Data listing: Begin
import Mathlib
import HarnessLib
import Summits.NavierStokesRegularity.NavierStokesRegularity.Theses.PoloidalWindowDoor
import Summits.NavierStokesRegularity.NavierStokesRegularity.Theorems.PoloidalWindowDoorPoloidalWindowRigiditySharper
import Summits.NavierStokesRegularity.NavierStokesRegularity.Theorems.PoloidalWindowDoorPoloidalWindowRigidityK2OfLrcSpatial
import Summits.NavierStokesRegularity.NavierStokesRegularity.Theorems.PoloidalWindowDoorPoloidalWindowRigidityHorizontalFlatPast
import Summits.NavierStokesRegularity.NavierStokesRegularity.Theorems.PoloidalWindowDoorPoloidalWindowRigidityEntireGerm
import Summits.NavierStokesRegularity.NavierStokesRegularity.Theorems.PoloidalWindowDoorPoloidalWindowRigidityTimeShearLiminf
import Summits.NavierStokesRegularity.NavierStokesRegularity.Theorems.PoloidalWindowDoorPoloidalWindowRigidityK2OfLrcSlope
import Summits.NavierStokesRegularity.NavierStokesRegularity.Theorems.PoloidalWindowDoorPoloidalWindowRigidityStubUntwisted
import Summits.NavierStokesRegularity.NavierStokesRegularity.Theorems.PoloidalWindowDoorPoloidalWindowRigidityHorizontalMean

/-!
# SKELETON `sparse_energy` (v1) — crux `PoloidalWindowRigidity` (K2, stmt-NavierStokesRegularity-19708), route `PoloidalWindowDoor`
# (crux-strategist cstrat-19708 g11, 2026-08-28).  NS regularity is NOT proved by this file; it is a registered decomposition of ONE crux
# with three `sorry`-stubs (a class-level a-priori estimate proved on paper in the line card, its routine plane-mean corollary, one research residue) and a kernel-checked
# composition concluding the crux BY NAME (the composition below `twisting_of_sparseEnergy` is lrc_jet v5's chain verbatim).

THE LEVER (new on this crux; class-level, poloidality not used): **TYPE-I IN TIME ⇒ TYPE-I IN SPACE ON AVERAGE.**  For a profile of the
route's class (bounded ancient Oseen-mild, `|v(t,x)| ≤ C(−t)^{-1/2}`) the SCALE-INVARIANT ENERGY is bounded at EVERY interior scale, uniformly
up to the apex:  `sup_{t<0, a, R>0} R⁻¹ ∫_{B_R(a)} |v(t,x)|² dx ≤ K(C)`  and  `R⁻¹ ∫_{-∞}^{t} ∫_{B_R(a)} |∇v|² ≤ K(C)`  (`stub_scaledEnergy`).
Proof on paper (line card §Stubs): the local energy identity has NO unsigned volume source — only fluxes; run it on balls `B_R(a)` at an
INTERIOR time `t₀ < 0` started at `s = −∞` (where `∫_{B_{2R}}|v(s)|² ≤ cC²R³/(−s) → 0`), bound the cubic flux by `(M(t)/R)·E(4R,t)`, the pressure
flux by a near-field (`L^{3/2}`, Calderón–Zygmund) / far-field (harmonic, oscillation `≲ R Σ_k (2^kR)^{-4} E(2^{k+1}R,t)`) split, the viscous flux
by `min{R⁻² E(2R,t), M(t)³R²}`, and BOOTSTRAP in `R` with the time integral split at `−t ≈ C²R²`:  `E ≲ M²R³ → C³R²(−t)^{-1/2} → C⁴R log → K(C)·R`
(three explicit rounds; the exponent of `R` drops because `∫_{-∞}M³ dt < ∞` while `∫ M² dt` only ever meets bounds carrying `1/R`).
This is exactly the structural fact STRATEGY-CENSUS-g3 §0 recorded as MISSING from the class («the class as typed carries no local-energy /
Morrey bound at the apex … I do not see [a proof]: the local energy inequality integrates C³(−t)^{−3/2}») — the apex cylinders are never used;
interior cylinders reaching back to `−∞` are.

CONSEQUENCES handed to the residue prover (line card §Frame facts): (a) every horizontal-translation-invariant MEAN of every quadratic quantity
vanishes on every plane (slabs of thickness `h`: disc means `≤ 2K/(πRh) + 2c₁C³(−t)^{-3/2}h → 0`); hence every xₕ-periodic / almost-periodic /
recurrent-hull scenario (the SHAPE of refuter1's K-47 `twistProfile` and K-49/K-50 columns, string_shells' pure-point hole (b″), N1/N3 modal
families) is excluded at CLASS level; (b) in the (TH) normal form the plane mean of (E) with `⟨w⟩ = 0` (div-free + BMO) and `⟨w²⟩ = 0` forces the
FREE PRESSURE DATUM to vanish, `β_z ≡ 0`: (E) becomes source-free, `(1−μ)(D_t w − Δw) = (μ_z/2)w² + (μ_t−μ_zz)w − 2μ_z w_z`, the Φ₂-identity keeps one
unsigned coefficient, and the plane envelope `P = sup ψ` is a viscosity subsolution of the clean law `P_t + ∂_z[P²/(2(1−μ))] − P_zz ≤ 0`;
(c) the apex is a point where `(v,p)` is a SUITABLE WEAK SOLUTION with bounded scaled energies `A, E, C, D` at all scales (`C(r) ≤ 2CK`), so
ε-regularity (CKN / Tian–Xin in `A`), Albritton–Barker persistence of singularities under blow-up (tree fact `PersistenceOfSingularities`) and the
ESŠ backward-uniqueness route become available to a SECOND ZOOM of a class profile at its own apex (census g3 S⁺₃/D6 unblocked).
WHAT IT DOES NOT DO: Liouville for local-energy ancient solutions with bounded scaled energies is open (Seregin, Lecture Notes 2014, p. 127);
`stub_scaledEnergy` alone cannot close the crux — the residue `stub_twistingSparse` is lrc_jet's `stub_twisting` on SPARSE, SOURCE-FREE profiles.

Composition: `PoloidalWindowRigidity` ⇐ (tree) `…Sharper.poloidalWindowRigidity_of_sliceSharpNonflatLiouville` ⇐ `sliceSharpNonflatLiouville_of_sparseEnergy`
⇐ (tree) `…K2OfLrcSpatial.nonflatLiouville_of_lrc_spatial` with `lrcSpatial_of_stubs` (`ndRegular`: pointwise twist dichotomy over the tree theorem
`…StubUntwisted.stub_untwisted` and `twisting_of_sparseEnergy := stub_twistingSparse ∘ (stub_scaledEnergy, stub_planeMeansVanish)`) and `tv_of_stubs` (tree).
-/

-- the summit and its single sub-problem share the name (CONVENTIONS §1)
set_option linter.dupNamespace false

namespace Summit.NavierStokesRegularity.NavierStokesRegularity.Cruxes.PoloidalWindowRigidity.SparseEnergy

open Set Function MeasureTheory
open scoped RealInnerProductSpace InnerProductSpace ENNReal
open Literature.Analysis Literature.Analysis.FluidPDE
open Summit.NavierStokesRegularity.NavierStokesRegularity.Theorems.PoloidalWindowDoorPoloidalWindowRigiditySharper
open Summit.NavierStokesRegularity.NavierStokesRegularity.Theorems.PoloidalWindowDoorPoloidalWindowRigidityK2OfLrcSpatial
open Summit.NavierStokesRegularity.NavierStokesRegularity.Theorems.PoloidalWindowDoorPoloidalWindowRigidityHorizontalFlatPast
open Summit.NavierStokesRegularity.NavierStokesRegularity.Theorems.PoloidalWindowDoorPoloidalWindowRigidityEntireGerm
open Summit.NavierStokesRegularity.NavierStokesRegularity.Theorems.PoloidalWindowDoorPoloidalWindowRigidityK2OfLrcSlope
open Summit.NavierStokesRegularity.NavierStokesRegularity.Theorems.TubeAlternative.AnalyticPropagation
open Summit.NavierStokesRegularity.NavierStokesRegularity.Theorems.PoloidalWindowDoorPoloidalWindowRigidityHorizontalMean

/-- **STUB S1 (`stub_scaledEnergy`) — TYPE-I IN TIME ⇒ BOUNDED SCALE-INVARIANT ENERGY AT EVERY INTERIOR SCALE (class-level a-priori
estimate; PROVED ON PAPER in the line card; Lean size L).**  For a profile of the route's Type-I class (no poloidality needed) there is
`K ≥ 0` with, for every `t₀ < 0`, every centre `a` and every radius `R > 0`:
`∫_{B_R(a)} |v(t₀,x)|² dx ≤ K·R` and `∫_{t<t₀} ∫_{B_R(a)} ‖∇v(t,x)‖² dx dt ≤ K·R` (lower Lebesgue integrals, so no junk values).
Mechanism: local energy identity on `B_R(a) × (−∞, t₀]` started at `−∞`, near/far Calderón–Zygmund split of the Oseen pressure, and a
three-round bootstrap in `R` with the time integral split at `−t ≈ C²R²` (`R³ → R²(−t)^{-1/2} → R log → R`).  Nearest print: Seregin,
Lecture Notes (2014) Prop. 3.11 / Prop. 6.20 (suitable weak solutions NEAR a Type-I point; here the abstract ancient class, interior
cylinders reaching `−∞`, uniform up to the apex).  Honours `poloidalWindowRigidity_false_without_mild` / `twisting_false_without_mild`:
mildness is used (energy identity, pressure representation), and the conclusion FAILS for the xₕ-periodic K-47 witness `twistProfile`
(energy in `B_R` grows like `R³`). -/
theorem stub_scaledEnergy :
    ∀ (C : ℝ) (v : ℝ → EuclideanSpace ℝ (Fin 3) → EuclideanSpace ℝ (Fin 3)),
      Literature.Analysis.FluidPDE.HasTypeITimeDecay C v →
      ContinuousOn (Function.uncurry v) (Set.Iio (0 : ℝ) ×ˢ Set.univ) →
      (∀ s t : ℝ, s < t → t < 0 → ∀ x, v t x =
        Literature.Analysis.UnboundedOperators.heatExtension (v s) (t - s) x -
          Literature.Analysis.FluidPDE.oseenDuhamel 1 s v v t x) →
      (∀ t < 0, Literature.Analysis.FluidPDE.VectorCalculus.IsDivFree (v t)) →
      ∃ K : ℝ, 0 ≤ K ∧ ∀ t₀ : ℝ, t₀ < 0 → ∀ (a : EuclideanSpace ℝ (Fin 3)) (R : ℝ), 0 < R →
        (∫⁻ x in Metric.ball a R, ENNReal.ofReal (‖v t₀ x‖ ^ 2)) ≤ ENNReal.ofReal (K * R) ∧
        (∫⁻ t in Set.Iio t₀, ∫⁻ x in Metric.ball a R, ENNReal.ofReal (‖fderiv ℝ (v t) x‖ ^ 2)) ≤ ENNReal.ofReal (K * R) := by
  sorry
Data listing: End
## The problem
Among the records above, find each line containing the string "PoloidalWindowDoorPoloidalWindowRigiditySharper" and copy it.

## Task result
import Summits.NavierStokesRegularity.NavierStokesRegularity.Theorems.PoloidalWindowDoorPoloidalWindowRigiditySharper
open Summit.NavierStokesRegularity.NavierStokesRegularity.Theorems.PoloidalWindowDoorPoloidalWindowRigiditySharper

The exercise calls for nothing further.